Anna se puso colorada. El padre de Nick era el dueño del taller del pueblo, y él, como todos los demás vecinos, conocían su situación económica. Pero ella hubiera preferido que Francesco no lo hubiera oído.

–No es necesario –respondió ella, yendo hacia la puerta.

–¡Espera! –gritó Francesco, deteniéndola. Luego dio un paso hacia su amigo y preguntó:

–¿Nick eres tú?

Nick lo miró, sorprendido, y él lo tomó como una respuesta afirmativa.

–No hace falta que esperes tú también. Ocúpate de la batería. Yo llevaré a Anna a buscar la camioneta más tarde.

–¡Espera un momento! –Anna, estaba indignada.

¿Se creía que podía darle órdenes a todo el mundo?

Francesco permaneció imperturbable, sonriendo cínicamente, esperando que ella estallase.

Ella estaba furiosa. Pero no serviría de nada lo que le dijera. Y encima él se daría el gusto de verla fuera de sí.

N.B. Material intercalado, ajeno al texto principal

/-
Copyright (c) 2026 the pub-hodgecm-mathlib formalisation cell (harness21).  Prover seat hodgecm-mathlib-LH4-p12 (g10), req620 Track A «(D-RAM) FOUR-FRAME» squad
(STAGE-1b, row (2) of the piece `f_{T₊}`, the (β₂) road (R-36) «PURE-CELL LEDGER»; K6 desk LH4-p16 (g3) WORD #25 (α) «p12: F1b-D0» ∕ WORD #26 (3): the δ = 0 corner ‹D0› of
`core_holds` ∕ `coreOdd_holds`; the gap-zero twin of this lineage's ★ p864859 `…RowTowerTopCellPerCellValue` (F1b-top)), 2026-09-05.
-/
import Summits.HodgeConjecture.HodgeConjecture.Theorems.F0P3cDyRamRowTowerCellPerCellValue         -- ★ F1b p864627 (LH4-p18 (g4)): §1 `v_coord_sub_coord_le_of_floor` BY NAME; brings ★ K6-0 p864195, ★ p864078, ★ p864148, ★ p864081, ★ `…ConeCellLedgerSizes`, ★ Lit `normSign_eq_of_near`
import Summits.HodgeConjecture.HodgeConjecture.Theorems.F0P3cDyRamRowDiagVertexLettersGapZero       -- (this seat) F1-D0 `rowDiag_vertex_letters_gapZero` (both parities, label at any near on-sphere coordinate); brings M1-NX-D0, ★ p864811 F1-top
import HarnessLib

/-!
# Crux `H413`, line LH4 «(D-RAM) FOUR-FRAME» — STAGE-1b, row (2), the (β₂) road (R-36), K6 road F1b-D0: «THE PER-CELL VALUE OF THE GAP-ZERO DIAGONAL CELL» — ★ K6-0 HEAD′ (p864195)
# INSTANTIATED on the DIAGONAL cell `(b, b)` of the live row `2b + d%2 = m` in the gap-zero window `jl = m` (`N = 0`), BOTH parities, in the TOP chart at `N = 0` (`|ξ₀| = 1`, `g = 0`) and
# in ‹CORE.letter.v1›'s literal-set currency: `X(b,b)·#(Rd.filter LIT) = n(b,b)·(ω(−h_W)·Σ_{V ∈ (Rd.filter LIT).filter NX} ω(α₁ + γ₁V))`, `NX V :⟺ |μ_a + μ_b(R₀ + Vγ₀)| = |ϖ|^{2b+d%2}`

Cell `hodgecm-mathlib` (D-0151), FLOOR 0, crux item H413 = `stmt-HodgeConjecture-24833`, route of record `HCCMUnconditional`; squad F0∕P3c∕LH4; lane
`--supports stmt-HodgeConjecture-24833 --as helper` (count-neutral; pays NO tier-0 row).  THEOREMS ONLY (no `def`, no instance, no notation, no `sorry`, default heartbeats);
★-only imports; states NO law; (β₂) stays a HYPOTHESIS.  Binders = ★ F1b-top p864859's with EXACTLY these deltas (K6 desk WORD #25 (α), interface `A1-D0.interface.v1`
1285ddfec0bce44b): the cell letters `{j} (hbj : b < j) (hjm : j + m⋆ ≤ jl)` ↦ `(hjlm : jl = m) (hjm : b + m⋆ ≤ jl)` (the lone cell of the `N = 0` window; `hjm` = the K6 floor
`b ≥ 2d − 1` read as ★'s `hjm` at `j := b`); `hcell` DROPPED (it is `hjlm`); `hξv` kept (forces `|ξ₀| = 1`); the unit letter `hαγ` kept (at δ = 0 it reads «NX ⇒ off the X-digit»);
the ON-SPHERE dictionary `haff` ↦ `haff0` with its guard RE-KEYED to the NX sphere `|μ_a + μ_b(R₀ + Wγ₀)| = |ϖ|^{2b+d%2}` (★'s guard `|â′ + b̂′W| = |â′|` is the wrong digit set when
`|â′| < |b̂′|`, ★ D0-1 p863973); precision letters `hrfloor hrR hr₀ hdeep hrtop` VERBATIM at `j := b`.  CONCLUSION = ★ F1b-top's output BYTES under `[j ↦ b]` ONLY (the NX lambda keeps
its bytes; at δ = 0 it MEANS «non-X digit» via `hαγ`∕(δ)'s `hγα` — no textual NONX), so ★ `topCell_density (N := 0)` (LH4-p08) and the (γ) composer (LH4-p15) read this file exactly
like F1b-top.
WHAT.  With `P₁ Λ`, `Q₁ Λ` := ‹CORE.letter.v1›'s two literal sets of the cell (shells `LatticeNearTransvShell ϖ (d % 2) m⋆ ∕ m_c`), `X(b,b)`, `n(b,b)`, `cell = levelSetDep(b, b; lam − jE u₀₀)`,
`LIT` as in ★ F1b (at `|ξ₀| = 1` its sphere clause is automatic, ★ p864361 — not used here):
**`X(b,b) · #(Rd.filter LIT) = n(b,b) · (normSign σ (−h_W) · Σ_{V ∈ (Rd.filter LIT).filter NX} normSign σ (α₁ + γ₁·V))`** — ★ K6-0 HEAD′'s bytes with
`NX V := Valued.v (μa + μb * (R₀ + V * γ₀)) = Valued.v ϖ ^ (2 * b + d % 2)` and `ψ V := NX V → normSign σ (α₁ + γ₁·V) = normSign σ (−h_W)`.
MECHANISM: ★ F1b-top's, VERBATIM but for the junction — (this seat's) `rowDiag_vertex_letters_gapZero` instead of ★ `rowTower_topVertex_letters`: per glued vertex over a weighted
member, presentation `(x₁, V₁)`, any generator's coordinate `Ve` with `|Ve − V₁| ≤ r` (★ F1b §1): `Shell(d%2, M) ↔ NX V₁ ↔ NX Ve` (ultrametric: `|μ_bγ₀|·r ≤ |ϖ|^{2b+d%2}·|ϖ|^{2d−1}`,
and `|μ_bγ₀| = |ϖ|^{2b+d%2}` at EVERY gap from `hξv`), and ON the sphere `VS = X₊ ↔ ω(pw·P)·ω(α₁ + γ₁Ve) = 1` (M1-NX-D0 at `W := Ve`, `|μ_bγ₀|·|Ve − V₁| ≤ |ϖ|^{2b+m⋆}`)
`↔ ω(α₁ + γ₁Ve) = ω(−h_W)` (★ p863914 §3 population constant); (hNX) = the same ultrametric constancy; (hψ) = on the sphere ★ Lit `normSign_eq_of_near` via `hαγ`, off it
vacuous; sign read `hω` under NX = ★ `ite_eq_normSign_mul_normSign`.  Every omitted inequality is `omega` on `jl = m = 2b + d%2`, `b + m⋆ ≤ jl`, `m_c ≤ m` (so `d ≤ b`, `1 ≤ b`).
So the δ = 0 corner of BOTH `core_holds` (d even, shell `ℓ₀ = 0`) and `coreOdd_holds` (d odd, `ℓ₀ = 1`) is served by ONE theorem in the window cells' own currency.
WHAT IS NOT CLAIMED: any digit-range bookkeeping (the X-digit class balance, the unit-digit character sum ★ D0-4), the density (★ `topCell_density (N := 0)`), the cell identity
‹D0› `X_H(b,b) = X_A(b,b)` ((γ) LH4-p15), the chart∕label letters' existence ((δ) K6 desk `…RowDiagChartLettersGapZero`); ‹CORE›∕‹CORE-ODD› stay OPEN.
HONEST LABEL.  Count-neutral assembly of ★ pieces (adapted from ★ p864859, this lineage); nothing printed is asserted; no census law is stated; `HC_CM` is proved only modulo the
7 printed citations (2 remaining named inputs: hLiu418 = `stmt-HodgeConjecture-24832`, h413 = `stmt-HodgeConjecture-24833`) until rung 0 closes.
## References
* [Kottwitz1986BaseChangeUnits] R. E. Kottwitz, *Base change for unit elements of Hecke algebras*, Compositio Math. 60 (1986): §1 pp. 240–241 (signed lattice counts cell by cell).
* [LabesseLanglands1979] J.-P. Labesse, R. P. Langlands, *L-indistinguishability for SL(2)*, Canad. J. Math. 31 (1979): §2 (2.2) p. 9 (κ-signed counts).
* [Rogawski1990] J. D. Rogawski, *Automorphic Representations of Unitary Groups in Three Variables*, Ann. of Math. Stud. 123 (1990): §4.9 Prop. 4.9.1 (b) p. 55.
* [Serre1979] J.-P. Serre, *Local Fields*, GTM 67 (1979): Ch. V §3 Prop. 5, Cor. 2–3; Ch. XV §2; [Jacobowitz1962] R. Jacobowitz, Amer. J. Math. 84 (1962): §4.
-/

set_option autoImplicit false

Se reprimió un gruñido y decidió darse por vencida.

Era inútil postergar el interrogatorio por más tiempo. Cuanto más lo demorase más irritada se sentiría. Y eso no sería bueno para el bebé.

Anna sonrió a manera de disculpa con Nick y dijo:

–Gracias, chico. Te veré más tarde. Tengo que arreglar un asunto.

Y se fue a la cocina con Francesco, como le había indicado su madre.